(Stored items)
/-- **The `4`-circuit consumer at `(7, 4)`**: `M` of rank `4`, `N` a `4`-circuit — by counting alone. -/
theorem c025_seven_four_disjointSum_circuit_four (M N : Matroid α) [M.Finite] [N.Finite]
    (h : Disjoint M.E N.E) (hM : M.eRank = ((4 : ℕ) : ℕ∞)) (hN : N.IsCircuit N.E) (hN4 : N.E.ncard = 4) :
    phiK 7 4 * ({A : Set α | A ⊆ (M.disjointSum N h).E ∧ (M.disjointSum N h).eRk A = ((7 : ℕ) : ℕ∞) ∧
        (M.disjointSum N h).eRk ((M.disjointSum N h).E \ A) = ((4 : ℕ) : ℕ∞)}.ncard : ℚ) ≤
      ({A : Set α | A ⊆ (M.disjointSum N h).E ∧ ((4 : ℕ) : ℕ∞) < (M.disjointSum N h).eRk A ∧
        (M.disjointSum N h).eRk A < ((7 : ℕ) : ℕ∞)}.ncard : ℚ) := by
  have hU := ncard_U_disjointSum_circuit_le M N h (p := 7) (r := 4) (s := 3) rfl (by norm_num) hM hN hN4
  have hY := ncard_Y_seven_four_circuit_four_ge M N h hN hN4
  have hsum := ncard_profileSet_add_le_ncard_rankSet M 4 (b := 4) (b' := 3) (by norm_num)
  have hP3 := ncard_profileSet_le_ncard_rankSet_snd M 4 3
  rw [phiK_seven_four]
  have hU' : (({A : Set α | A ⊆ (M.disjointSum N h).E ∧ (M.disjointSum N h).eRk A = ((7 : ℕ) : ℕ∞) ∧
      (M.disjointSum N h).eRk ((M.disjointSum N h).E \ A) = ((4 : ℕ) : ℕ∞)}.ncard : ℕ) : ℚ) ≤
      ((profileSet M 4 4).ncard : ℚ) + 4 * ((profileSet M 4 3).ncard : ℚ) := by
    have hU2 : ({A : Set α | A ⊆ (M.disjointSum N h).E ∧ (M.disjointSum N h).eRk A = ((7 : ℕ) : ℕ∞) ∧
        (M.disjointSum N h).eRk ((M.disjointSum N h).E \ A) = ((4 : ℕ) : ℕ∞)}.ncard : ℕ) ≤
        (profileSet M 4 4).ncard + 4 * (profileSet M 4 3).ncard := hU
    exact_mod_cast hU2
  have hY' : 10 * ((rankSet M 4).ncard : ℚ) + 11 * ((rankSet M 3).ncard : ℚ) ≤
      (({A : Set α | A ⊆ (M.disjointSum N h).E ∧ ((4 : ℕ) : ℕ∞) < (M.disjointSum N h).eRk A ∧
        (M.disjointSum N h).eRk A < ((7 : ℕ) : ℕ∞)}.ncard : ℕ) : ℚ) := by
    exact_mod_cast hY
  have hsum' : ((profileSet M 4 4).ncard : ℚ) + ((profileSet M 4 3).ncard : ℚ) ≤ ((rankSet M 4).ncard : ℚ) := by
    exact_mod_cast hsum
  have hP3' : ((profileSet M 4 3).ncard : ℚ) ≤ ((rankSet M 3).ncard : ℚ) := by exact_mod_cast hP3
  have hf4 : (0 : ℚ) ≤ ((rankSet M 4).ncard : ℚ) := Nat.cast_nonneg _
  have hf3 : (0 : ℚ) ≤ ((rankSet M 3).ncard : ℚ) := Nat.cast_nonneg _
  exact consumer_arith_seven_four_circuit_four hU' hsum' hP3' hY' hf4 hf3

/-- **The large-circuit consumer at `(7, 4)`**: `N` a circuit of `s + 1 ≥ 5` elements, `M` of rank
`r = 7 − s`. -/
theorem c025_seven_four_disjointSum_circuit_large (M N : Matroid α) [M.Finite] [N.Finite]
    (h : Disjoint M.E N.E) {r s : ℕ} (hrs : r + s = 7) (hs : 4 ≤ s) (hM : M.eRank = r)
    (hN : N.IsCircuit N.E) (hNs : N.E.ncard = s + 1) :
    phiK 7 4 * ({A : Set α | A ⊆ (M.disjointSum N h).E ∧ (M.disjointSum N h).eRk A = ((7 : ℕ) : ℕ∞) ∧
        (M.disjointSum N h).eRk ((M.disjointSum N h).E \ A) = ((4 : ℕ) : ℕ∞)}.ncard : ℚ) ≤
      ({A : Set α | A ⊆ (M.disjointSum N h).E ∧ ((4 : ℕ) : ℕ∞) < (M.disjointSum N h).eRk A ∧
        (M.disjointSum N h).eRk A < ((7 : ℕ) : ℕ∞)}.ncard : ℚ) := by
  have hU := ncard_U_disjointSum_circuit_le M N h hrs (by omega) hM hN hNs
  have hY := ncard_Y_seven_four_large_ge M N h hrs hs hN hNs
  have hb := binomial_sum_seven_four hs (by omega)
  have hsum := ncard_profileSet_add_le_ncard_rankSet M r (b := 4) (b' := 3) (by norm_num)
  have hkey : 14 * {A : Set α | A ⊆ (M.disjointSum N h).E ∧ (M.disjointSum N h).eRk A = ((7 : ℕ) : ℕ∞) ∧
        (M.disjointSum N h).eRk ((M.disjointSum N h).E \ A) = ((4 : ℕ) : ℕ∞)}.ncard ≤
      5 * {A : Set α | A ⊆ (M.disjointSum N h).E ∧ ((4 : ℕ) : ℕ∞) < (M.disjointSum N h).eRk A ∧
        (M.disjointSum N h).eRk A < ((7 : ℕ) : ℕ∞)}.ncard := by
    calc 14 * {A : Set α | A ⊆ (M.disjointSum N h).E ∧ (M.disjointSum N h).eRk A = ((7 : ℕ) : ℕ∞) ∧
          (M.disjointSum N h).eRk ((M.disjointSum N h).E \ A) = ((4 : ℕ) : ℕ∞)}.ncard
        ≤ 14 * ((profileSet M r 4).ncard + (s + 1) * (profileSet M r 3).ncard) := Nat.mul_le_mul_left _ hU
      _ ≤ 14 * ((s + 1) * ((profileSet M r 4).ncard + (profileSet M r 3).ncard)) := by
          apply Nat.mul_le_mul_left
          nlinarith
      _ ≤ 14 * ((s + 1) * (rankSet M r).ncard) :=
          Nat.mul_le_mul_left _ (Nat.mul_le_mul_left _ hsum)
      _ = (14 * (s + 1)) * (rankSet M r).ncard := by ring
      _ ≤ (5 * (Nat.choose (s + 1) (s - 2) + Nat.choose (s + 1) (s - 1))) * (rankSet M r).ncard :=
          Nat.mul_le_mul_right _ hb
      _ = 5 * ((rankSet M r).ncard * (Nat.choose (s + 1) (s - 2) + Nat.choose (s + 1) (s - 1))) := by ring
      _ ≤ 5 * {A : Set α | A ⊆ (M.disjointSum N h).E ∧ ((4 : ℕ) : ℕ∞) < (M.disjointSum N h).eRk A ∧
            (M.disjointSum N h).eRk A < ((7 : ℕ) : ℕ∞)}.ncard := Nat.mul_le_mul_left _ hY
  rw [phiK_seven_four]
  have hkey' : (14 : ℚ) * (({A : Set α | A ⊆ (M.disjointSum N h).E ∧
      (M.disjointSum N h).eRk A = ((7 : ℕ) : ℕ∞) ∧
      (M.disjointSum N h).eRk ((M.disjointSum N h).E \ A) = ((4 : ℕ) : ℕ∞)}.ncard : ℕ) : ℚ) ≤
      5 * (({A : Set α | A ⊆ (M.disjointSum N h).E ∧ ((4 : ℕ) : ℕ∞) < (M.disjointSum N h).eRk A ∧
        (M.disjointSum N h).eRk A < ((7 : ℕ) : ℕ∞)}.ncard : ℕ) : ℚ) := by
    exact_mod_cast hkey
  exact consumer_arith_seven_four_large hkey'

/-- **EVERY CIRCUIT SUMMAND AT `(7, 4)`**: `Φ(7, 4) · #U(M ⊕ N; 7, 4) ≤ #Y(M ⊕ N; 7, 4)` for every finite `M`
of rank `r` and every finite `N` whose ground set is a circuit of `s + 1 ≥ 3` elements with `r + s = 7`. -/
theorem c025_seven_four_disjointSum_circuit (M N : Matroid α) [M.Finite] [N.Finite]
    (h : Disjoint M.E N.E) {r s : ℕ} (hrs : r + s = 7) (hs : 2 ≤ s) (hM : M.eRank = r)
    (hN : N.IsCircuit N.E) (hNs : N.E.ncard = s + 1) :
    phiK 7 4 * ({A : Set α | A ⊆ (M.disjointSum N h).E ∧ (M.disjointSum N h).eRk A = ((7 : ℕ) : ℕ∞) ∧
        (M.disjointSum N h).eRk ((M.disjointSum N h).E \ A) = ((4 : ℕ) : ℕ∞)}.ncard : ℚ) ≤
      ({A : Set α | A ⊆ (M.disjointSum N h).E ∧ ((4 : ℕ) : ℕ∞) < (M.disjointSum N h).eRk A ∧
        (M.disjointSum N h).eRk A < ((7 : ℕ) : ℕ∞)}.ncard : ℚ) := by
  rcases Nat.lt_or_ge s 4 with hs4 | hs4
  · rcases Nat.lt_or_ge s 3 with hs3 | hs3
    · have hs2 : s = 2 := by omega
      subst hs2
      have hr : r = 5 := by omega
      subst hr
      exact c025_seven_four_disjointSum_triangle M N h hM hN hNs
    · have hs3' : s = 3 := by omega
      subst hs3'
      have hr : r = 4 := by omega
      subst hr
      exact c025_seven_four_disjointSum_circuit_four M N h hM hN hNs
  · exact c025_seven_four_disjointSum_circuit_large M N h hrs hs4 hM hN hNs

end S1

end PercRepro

==

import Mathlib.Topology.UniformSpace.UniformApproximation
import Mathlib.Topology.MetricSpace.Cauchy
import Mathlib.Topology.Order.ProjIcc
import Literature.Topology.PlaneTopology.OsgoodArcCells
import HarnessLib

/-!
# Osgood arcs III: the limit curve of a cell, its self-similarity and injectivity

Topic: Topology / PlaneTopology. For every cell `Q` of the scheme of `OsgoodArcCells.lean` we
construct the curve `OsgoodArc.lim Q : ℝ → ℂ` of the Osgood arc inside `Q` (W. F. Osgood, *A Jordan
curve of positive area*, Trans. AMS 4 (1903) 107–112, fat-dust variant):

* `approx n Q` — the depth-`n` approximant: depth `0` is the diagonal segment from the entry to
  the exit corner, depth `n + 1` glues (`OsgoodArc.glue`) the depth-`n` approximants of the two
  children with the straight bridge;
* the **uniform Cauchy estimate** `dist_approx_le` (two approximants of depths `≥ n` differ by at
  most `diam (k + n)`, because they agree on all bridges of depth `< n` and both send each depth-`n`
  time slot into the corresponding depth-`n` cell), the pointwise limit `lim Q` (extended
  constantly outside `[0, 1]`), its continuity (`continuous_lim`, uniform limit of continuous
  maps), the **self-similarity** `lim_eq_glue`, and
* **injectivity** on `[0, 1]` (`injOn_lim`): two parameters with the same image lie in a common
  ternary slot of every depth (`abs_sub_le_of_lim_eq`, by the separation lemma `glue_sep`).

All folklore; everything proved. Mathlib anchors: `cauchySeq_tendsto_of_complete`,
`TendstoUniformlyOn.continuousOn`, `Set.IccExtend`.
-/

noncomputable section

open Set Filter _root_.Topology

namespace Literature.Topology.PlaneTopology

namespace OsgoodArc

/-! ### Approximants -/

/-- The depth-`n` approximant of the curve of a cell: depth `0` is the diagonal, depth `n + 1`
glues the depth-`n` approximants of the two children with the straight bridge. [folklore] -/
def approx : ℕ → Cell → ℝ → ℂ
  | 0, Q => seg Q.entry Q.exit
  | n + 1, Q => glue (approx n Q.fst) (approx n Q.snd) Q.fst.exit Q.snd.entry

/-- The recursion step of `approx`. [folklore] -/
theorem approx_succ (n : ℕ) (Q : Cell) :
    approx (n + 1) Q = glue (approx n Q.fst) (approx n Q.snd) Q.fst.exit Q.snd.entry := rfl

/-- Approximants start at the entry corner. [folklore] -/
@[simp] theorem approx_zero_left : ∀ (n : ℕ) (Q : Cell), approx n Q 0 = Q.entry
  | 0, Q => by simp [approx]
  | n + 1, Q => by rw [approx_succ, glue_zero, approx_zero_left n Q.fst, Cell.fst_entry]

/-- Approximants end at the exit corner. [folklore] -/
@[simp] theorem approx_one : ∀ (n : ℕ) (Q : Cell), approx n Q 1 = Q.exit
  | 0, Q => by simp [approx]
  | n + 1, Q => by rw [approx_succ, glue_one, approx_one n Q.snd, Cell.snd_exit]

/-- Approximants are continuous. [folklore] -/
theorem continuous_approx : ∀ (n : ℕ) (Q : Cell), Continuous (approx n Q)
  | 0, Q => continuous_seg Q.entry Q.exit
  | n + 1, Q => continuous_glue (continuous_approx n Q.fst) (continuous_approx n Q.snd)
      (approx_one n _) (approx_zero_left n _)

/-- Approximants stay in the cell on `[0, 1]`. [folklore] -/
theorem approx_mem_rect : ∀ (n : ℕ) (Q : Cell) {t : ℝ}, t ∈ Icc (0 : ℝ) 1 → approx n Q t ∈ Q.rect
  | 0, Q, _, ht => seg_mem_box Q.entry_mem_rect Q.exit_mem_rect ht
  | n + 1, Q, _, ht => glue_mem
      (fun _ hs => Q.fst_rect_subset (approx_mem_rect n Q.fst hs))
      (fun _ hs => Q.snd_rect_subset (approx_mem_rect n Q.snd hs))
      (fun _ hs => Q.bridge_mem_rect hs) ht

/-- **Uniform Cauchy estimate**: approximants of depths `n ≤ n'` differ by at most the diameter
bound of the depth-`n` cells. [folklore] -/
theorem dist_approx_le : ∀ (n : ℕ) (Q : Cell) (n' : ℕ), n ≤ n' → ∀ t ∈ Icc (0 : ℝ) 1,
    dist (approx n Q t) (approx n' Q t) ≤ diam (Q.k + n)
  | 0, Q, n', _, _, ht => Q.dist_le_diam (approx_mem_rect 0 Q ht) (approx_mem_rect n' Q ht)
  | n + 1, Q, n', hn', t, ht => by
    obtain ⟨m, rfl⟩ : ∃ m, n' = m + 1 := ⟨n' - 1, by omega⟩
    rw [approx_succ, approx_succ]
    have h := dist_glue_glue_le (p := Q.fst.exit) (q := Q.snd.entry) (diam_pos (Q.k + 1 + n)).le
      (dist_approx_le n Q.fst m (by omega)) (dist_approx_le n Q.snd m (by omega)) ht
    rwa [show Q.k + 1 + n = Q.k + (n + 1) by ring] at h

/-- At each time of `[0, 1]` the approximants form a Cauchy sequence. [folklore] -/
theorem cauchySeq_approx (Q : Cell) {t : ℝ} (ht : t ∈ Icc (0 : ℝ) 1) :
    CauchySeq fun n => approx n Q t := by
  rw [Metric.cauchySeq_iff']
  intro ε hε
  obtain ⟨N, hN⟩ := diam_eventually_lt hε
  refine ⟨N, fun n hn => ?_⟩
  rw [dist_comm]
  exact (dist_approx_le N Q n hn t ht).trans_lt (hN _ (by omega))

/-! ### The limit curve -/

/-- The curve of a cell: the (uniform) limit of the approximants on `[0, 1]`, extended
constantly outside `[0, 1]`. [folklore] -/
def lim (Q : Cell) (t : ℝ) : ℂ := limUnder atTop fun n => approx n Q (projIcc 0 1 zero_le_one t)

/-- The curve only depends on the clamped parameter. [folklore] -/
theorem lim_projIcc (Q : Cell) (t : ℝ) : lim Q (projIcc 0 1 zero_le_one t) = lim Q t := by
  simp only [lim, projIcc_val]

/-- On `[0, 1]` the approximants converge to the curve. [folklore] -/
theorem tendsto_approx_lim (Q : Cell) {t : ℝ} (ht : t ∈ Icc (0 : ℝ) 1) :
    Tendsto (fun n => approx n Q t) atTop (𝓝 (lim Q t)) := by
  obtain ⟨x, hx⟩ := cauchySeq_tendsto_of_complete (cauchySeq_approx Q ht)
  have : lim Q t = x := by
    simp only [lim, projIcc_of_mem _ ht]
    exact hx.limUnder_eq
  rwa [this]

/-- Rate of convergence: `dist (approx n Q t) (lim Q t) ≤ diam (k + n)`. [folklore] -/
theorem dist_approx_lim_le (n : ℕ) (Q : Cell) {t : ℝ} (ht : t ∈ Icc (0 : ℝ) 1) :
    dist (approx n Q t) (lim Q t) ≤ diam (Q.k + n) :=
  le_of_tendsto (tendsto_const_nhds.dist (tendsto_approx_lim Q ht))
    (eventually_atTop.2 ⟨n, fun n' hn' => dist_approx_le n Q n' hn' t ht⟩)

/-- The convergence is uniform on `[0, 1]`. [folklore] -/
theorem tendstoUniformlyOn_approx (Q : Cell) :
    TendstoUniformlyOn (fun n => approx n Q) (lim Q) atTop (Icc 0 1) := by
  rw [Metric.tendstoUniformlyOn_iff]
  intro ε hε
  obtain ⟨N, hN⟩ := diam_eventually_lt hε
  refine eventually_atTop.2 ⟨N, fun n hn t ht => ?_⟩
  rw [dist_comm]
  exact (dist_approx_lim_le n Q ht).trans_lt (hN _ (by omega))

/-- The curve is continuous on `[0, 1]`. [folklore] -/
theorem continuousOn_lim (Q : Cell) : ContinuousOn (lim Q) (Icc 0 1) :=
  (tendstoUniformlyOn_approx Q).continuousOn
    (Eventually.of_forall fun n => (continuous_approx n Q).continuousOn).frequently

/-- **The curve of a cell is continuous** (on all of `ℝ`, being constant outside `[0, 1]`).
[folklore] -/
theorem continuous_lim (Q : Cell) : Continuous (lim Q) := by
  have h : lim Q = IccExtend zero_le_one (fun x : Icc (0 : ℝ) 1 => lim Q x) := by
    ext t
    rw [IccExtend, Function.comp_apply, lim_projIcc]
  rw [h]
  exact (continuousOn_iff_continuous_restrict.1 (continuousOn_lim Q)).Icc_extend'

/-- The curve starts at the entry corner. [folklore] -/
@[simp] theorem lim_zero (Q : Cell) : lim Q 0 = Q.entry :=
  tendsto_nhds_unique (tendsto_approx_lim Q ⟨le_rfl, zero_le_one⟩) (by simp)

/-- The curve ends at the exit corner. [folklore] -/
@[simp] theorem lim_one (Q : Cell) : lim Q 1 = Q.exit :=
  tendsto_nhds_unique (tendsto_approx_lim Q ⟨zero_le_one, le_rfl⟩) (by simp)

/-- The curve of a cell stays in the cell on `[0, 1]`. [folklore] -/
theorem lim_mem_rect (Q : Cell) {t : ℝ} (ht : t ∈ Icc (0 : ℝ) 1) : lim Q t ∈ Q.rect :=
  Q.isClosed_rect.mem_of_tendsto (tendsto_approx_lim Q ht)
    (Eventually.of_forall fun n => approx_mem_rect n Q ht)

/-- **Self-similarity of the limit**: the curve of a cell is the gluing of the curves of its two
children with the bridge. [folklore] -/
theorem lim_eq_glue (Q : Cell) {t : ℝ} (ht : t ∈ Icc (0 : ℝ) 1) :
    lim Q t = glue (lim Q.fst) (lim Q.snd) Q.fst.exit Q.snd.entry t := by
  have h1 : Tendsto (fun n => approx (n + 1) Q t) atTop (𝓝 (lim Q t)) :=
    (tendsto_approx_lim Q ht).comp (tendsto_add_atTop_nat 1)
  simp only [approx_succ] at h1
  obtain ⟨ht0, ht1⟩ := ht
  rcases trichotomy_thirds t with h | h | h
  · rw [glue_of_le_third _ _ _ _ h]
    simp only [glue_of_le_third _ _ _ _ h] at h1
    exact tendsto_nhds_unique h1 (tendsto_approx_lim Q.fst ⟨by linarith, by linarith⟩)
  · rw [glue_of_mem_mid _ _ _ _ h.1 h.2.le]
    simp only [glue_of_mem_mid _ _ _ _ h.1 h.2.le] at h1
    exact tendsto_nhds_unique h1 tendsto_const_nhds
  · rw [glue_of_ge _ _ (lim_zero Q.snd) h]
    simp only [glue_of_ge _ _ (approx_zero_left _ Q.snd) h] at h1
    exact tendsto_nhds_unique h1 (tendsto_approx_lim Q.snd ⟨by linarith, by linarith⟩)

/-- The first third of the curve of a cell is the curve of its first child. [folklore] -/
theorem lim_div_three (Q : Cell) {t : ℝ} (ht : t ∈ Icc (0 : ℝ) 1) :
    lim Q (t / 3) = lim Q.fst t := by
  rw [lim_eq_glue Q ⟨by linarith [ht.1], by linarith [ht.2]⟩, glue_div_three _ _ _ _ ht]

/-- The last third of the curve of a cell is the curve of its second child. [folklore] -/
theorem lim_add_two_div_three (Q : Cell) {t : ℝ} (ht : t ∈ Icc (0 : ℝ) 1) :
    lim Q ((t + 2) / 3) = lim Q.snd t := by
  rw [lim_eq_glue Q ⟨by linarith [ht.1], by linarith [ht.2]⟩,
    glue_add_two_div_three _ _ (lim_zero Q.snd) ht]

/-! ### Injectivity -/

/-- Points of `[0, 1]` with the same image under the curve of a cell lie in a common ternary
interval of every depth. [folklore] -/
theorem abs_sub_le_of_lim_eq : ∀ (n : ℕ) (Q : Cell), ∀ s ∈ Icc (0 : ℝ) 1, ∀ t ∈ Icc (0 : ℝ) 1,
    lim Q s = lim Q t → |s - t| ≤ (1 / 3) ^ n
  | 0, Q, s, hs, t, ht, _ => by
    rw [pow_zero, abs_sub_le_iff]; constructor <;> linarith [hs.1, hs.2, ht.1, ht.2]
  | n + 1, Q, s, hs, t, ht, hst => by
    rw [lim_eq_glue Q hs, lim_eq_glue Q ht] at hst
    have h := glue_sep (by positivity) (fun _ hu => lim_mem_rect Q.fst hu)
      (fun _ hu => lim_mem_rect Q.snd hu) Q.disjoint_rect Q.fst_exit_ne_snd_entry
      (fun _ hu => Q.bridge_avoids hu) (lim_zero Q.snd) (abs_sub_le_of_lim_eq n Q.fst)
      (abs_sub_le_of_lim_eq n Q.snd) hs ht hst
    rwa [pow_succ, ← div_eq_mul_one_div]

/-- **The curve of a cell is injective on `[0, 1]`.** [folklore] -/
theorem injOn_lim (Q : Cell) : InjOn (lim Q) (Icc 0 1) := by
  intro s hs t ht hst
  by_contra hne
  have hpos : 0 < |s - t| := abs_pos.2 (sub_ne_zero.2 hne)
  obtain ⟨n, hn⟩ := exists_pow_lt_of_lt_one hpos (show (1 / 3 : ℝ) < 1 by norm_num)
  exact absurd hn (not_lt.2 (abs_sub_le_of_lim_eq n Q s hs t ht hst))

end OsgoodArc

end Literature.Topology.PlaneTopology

---

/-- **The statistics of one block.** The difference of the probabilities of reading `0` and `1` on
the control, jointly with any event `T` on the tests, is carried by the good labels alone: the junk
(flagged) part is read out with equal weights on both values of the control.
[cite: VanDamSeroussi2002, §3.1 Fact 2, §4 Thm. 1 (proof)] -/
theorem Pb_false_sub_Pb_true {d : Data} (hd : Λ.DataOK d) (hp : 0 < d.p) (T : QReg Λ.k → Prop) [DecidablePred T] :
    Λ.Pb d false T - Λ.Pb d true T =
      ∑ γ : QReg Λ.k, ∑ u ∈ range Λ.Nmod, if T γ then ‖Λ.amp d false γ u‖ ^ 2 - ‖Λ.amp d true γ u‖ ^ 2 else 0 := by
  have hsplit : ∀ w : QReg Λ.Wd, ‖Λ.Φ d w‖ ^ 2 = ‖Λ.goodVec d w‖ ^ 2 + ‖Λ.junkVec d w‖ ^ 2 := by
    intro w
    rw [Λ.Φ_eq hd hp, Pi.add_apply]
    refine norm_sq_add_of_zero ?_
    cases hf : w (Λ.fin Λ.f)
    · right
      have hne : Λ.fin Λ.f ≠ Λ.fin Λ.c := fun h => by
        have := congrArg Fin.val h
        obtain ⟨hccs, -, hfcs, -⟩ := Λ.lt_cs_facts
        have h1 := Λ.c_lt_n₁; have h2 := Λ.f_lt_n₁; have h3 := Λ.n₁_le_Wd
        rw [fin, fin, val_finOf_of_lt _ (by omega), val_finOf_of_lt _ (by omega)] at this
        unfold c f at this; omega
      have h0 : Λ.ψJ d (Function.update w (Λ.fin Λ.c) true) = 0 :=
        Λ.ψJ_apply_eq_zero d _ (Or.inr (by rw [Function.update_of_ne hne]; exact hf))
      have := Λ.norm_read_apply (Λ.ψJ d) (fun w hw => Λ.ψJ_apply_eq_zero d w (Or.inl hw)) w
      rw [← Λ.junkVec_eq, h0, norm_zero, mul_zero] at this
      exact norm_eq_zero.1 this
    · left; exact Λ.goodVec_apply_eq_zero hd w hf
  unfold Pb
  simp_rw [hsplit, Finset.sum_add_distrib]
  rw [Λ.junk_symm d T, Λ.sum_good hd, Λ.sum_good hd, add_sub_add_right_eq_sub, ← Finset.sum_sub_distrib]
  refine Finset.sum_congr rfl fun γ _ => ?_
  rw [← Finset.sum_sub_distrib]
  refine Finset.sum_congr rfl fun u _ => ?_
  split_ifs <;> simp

Requirement —
Each line above that contains the word "most" must be copied.

Task answer —
  most `diam (k + n)`, because they agree on all bridges of depth `< n` and both send each depth-`n`
/-- **Uniform Cauchy estimate**: approximants of depths `n ≤ n'` differ by at most the diameter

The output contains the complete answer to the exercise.